Monday, October 12, 2009

Frank Rich as a model 21st century columnist

I'm linking to Frank Rich's most recent Op-Ed piece on the dangers of escalating the war in Afghanistan ("Two Wrongs Make Another Fiasco"). But before going into the content, I wanted to highlight that Mr. Rich, perhaps better than any other Op-Ed contributor at a print publication, makes liberal use of embedded links. I find this an incredibly useful tool to those of us who read the NYTimes online.


It's not that we can't google an item of interest on our own - we can, and do, depending on the limits of time and intellectual laziness. But it's handy to have links.

There's another reason - it provides information on where the author is getting his or her information.

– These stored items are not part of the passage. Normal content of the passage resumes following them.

/-- The near field `H = ∫ Γ₀(z) curl curl u (· - z) dz` is `C¹` when `u ∈ C⁴`. [folklore] -/
theorem contDiff_one_newtonNearField (hr : 0 < r) (hu : ContDiff ℝ 4 u) :
    ContDiff ℝ 1 fun y => ∫ z, newtonNear r (2 * r) z • curl (curl u) (y - z) := by
  have hcc : ContDiff ℝ 1 (curl (curl u)) := by
    have h3 : ContDiff ℝ 3 u := hu.of_le (by norm_cast)
    exact contDiff_curl (n := 1) (contDiff_curl (n := 2) h3)
  exact contDiff_integral_smul_comp_sub (integrable_newtonNear hr.le (lt_two_mul_self hr))
    (newtonNear_two_mul_eq_zero hr) 1 (by exact_mod_cast hcc)

/-- The far field `V = ∫ λ(z) u(· - z) dz` is `C¹` when `u ∈ C¹`. [folklore] -/
theorem contDiff_one_farField (hr : 0 < r) (hu : ContDiff ℝ 1 u) :
    ContDiff ℝ 1 fun y => ∫ z, newtonFarLaplacian r (2 * r) z • u (y - z) :=
  contDiff_integral_smul_comp_sub (integrable_newtonFarLaplacian hr (lt_two_mul_self hr))
    (newtonFarLaplacian_two_mul_eq_zero hr) 1 (by exact_mod_cast hu)

/-- **`Du = -DH + DV`**: the derivative of the local Biot–Savart representation. [cite: Tao2011, §10, proof of Thm. 10.1 (p. 32)] -/
theorem fderiv_eq_neg_fderiv_newtonNearField_add (hr : 0 < r) (hu : ContDiff ℝ 4 u)
    (hdiv : VectorCalculus.IsDivFree u) (y : EuclideanSpace ℝ (Fin 3)) :
    fderiv ℝ u y = -fderiv ℝ (fun y => ∫ z, newtonNear r (2 * r) z • curl (curl u) (y - z)) y +
      fderiv ℝ (fun y => ∫ z, newtonFarLaplacian r (2 * r) z • u (y - z)) y := by
  have hu2 : ContDiff ℝ 2 u := hu.of_le (by norm_cast)
  have hu1 : ContDiff ℝ 1 u := hu.of_le (by norm_cast)
  have hfun : u = fun y => -(∫ z, newtonNear r (2 * r) z • curl (curl u) (y - z)) +
      ∫ z, newtonFarLaplacian r (2 * r) z • u (y - z) :=
    funext fun y => eq_neg_newtonNearField_add_farField hr hu2 hdiv y
  have hH := (contDiff_one_newtonNearField hr hu).differentiable one_ne_zero y
  have hV := (contDiff_one_farField hr hu1).differentiable one_ne_zero y
  conv_lhs => rw [hfun]
  rw [fderiv_fun_add hH.fun_neg hV, fderiv_fun_neg]

end Representation

/-! ### The far field: integration by parts onto the kernel, and the two bounds -/

section FarField

variable {r : ℝ} {u : EuclideanSpace ℝ (Fin 3) → EuclideanSpace ℝ (Fin 3)}

/-- **Derivative of the far field**: `DV(y) a = ∫ (Dλ(z) a) u(y - z) dz` (differentiate under the
integral and integrate by parts in `z`; the derivative lands on the smooth kernel `λ`). [folklore] -/
theorem fderiv_farField_apply (hr : 0 < r) (hu : ContDiff ℝ 1 u) (y a : EuclideanSpace ℝ (Fin 3)) :
    fderiv ℝ (fun y => ∫ z, newtonFarLaplacian r (2 * r) z • u (y - z)) y a =
      ∫ z, (fderiv ℝ (newtonFarLaplacian r (2 * r)) z a) • u (y - z) := by
  have hr2 := lt_two_mul_self hr
  have hlam : ContDiff ℝ 1 (newtonFarLaplacian r (2 * r)) := contDiff_newtonFarLaplacian hr hr2
  have hlamc : HasCompactSupport (newtonFarLaplacian r (2 * r)) :=
    hasCompactSupport_newtonFarLaplacian hr.le hr2
  rw [fderiv_integral_smul_comp_sub_apply (integrable_newtonFarLaplacian hr hr2)
    (newtonFarLaplacian_two_mul_eq_zero hr) hu y a]
  -- integrate by parts: the total derivative of `z ↦ λ(z) • u(y - z)` integrates to zero
  have huy : ContDiff ℝ 1 fun z => u (y - z) := hu.comp (contDiff_const.sub contDiff_id)
  have hP : ContDiff ℝ 1 fun z => newtonFarLaplacian r (2 * r) z • u (y - z) := hlam.smul huy
  have hPc : HasCompactSupport fun z => newtonFarLaplacian r (2 * r) z • u (y - z) :=
    hlamc.smul_right
  have h0 := integral_fderiv_apply_eq_zero hP hPc a
  have hpt : ∀ z, fderiv ℝ (fun z => newtonFarLaplacian r (2 * r) z • u (y - z)) z a =
      (fderiv ℝ (newtonFarLaplacian r (2 * r)) z a) • u (y - z) -
        newtonFarLaplacian r (2 * r) z • fderiv ℝ u (y - z) a := fun z => by
    rw [fderiv_fun_smul (hlam.differentiable one_ne_zero z) (huy.differentiable one_ne_zero z),
      fderiv_comp_const_sub]
    simp only [_root_.add_apply, _root_.FunLike.coe_smul, Pi.smul_apply, _root_.neg_apply,
      ContinuousLinearMap.smulRight_apply, smul_neg]
    abel
  simp_rw [hpt] at h0
  have i1 : Integrable fun z => (fderiv ℝ (newtonFarLaplacian r (2 * r)) z a) • u (y - z) :=
    (((hlam.continuous_fderiv one_ne_zero).clm_apply continuous_const).smul huy.continuous)
      |>.integrable_of_hasCompactSupport (hlamc.fderiv_apply (𝕜 := ℝ) a).smul_right
  have i2 : Integrable fun z => newtonFarLaplacian r (2 * r) z • fderiv ℝ u (y - z) a :=
    (hlam.continuous.smul (((hu.continuous_fderiv one_ne_zero).clm_apply continuous_const).comp
      (continuous_const.sub continuous_id))).integrable_of_hasCompactSupport hlamc.smul_right
  rw [integral_sub i1 i2, sub_eq_zero] at h0
  exact h0.symm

It is ironic that it is in my post-academic career that I am appreciating the role and value of references, those obscure notes tucked at the bottom of a page or in the back of a text. With the web, they are front and center, and offer insight into whether or not the author draws from overly convenient and familiar sources. (Note: I accept the criticism that I draw almost all of my news from the NYTimes. I'm trying to get into the Washington Post more, but time and energy are limited.)

Now, on to the substance. I reported on Stephen Biddle's comments in August 2008 that Iraq remained the key front. To appropriate Rich's appropriation of McCain's comments, the US could "muddle through" Afghanistan for years, while a deterioration in Iraq could lead to disaster in a matter of weeks.

Granted, these comments were made at a particular stage in Iraq's history, and definitely prior to what has been a year of progress toward a stable, secure state. But I conjecture that it has as much to do with the understanding that Afghanistan's history of weak or nonexistent central government and graveyard of empires sets the reference point of expectations for Afghan citizens.

In other words, Afghanistan won't collapse because institutions, economies, and relationships are built upon the structure of what we in nation-states might regard as stateless anarchy.

Note that both Rich and Biddle highlight the Anbar Awakening as a necessary ingredient to make the "surge" work - and Biddle notes that it might not have happened had Al-Qaeda in Iraq not damaged the existing economic and political patronage systems used by local leaders.

It might not be politically wise to explicitly state that America has to settle for something less than a Jeffersonian democracy in Afghanistan before it leaves. But it is strategically necessary to define, or redefine, what victory in Afghanistan would look like. And once that's done, I think everyone might make a better judgment on whether it's worth the price.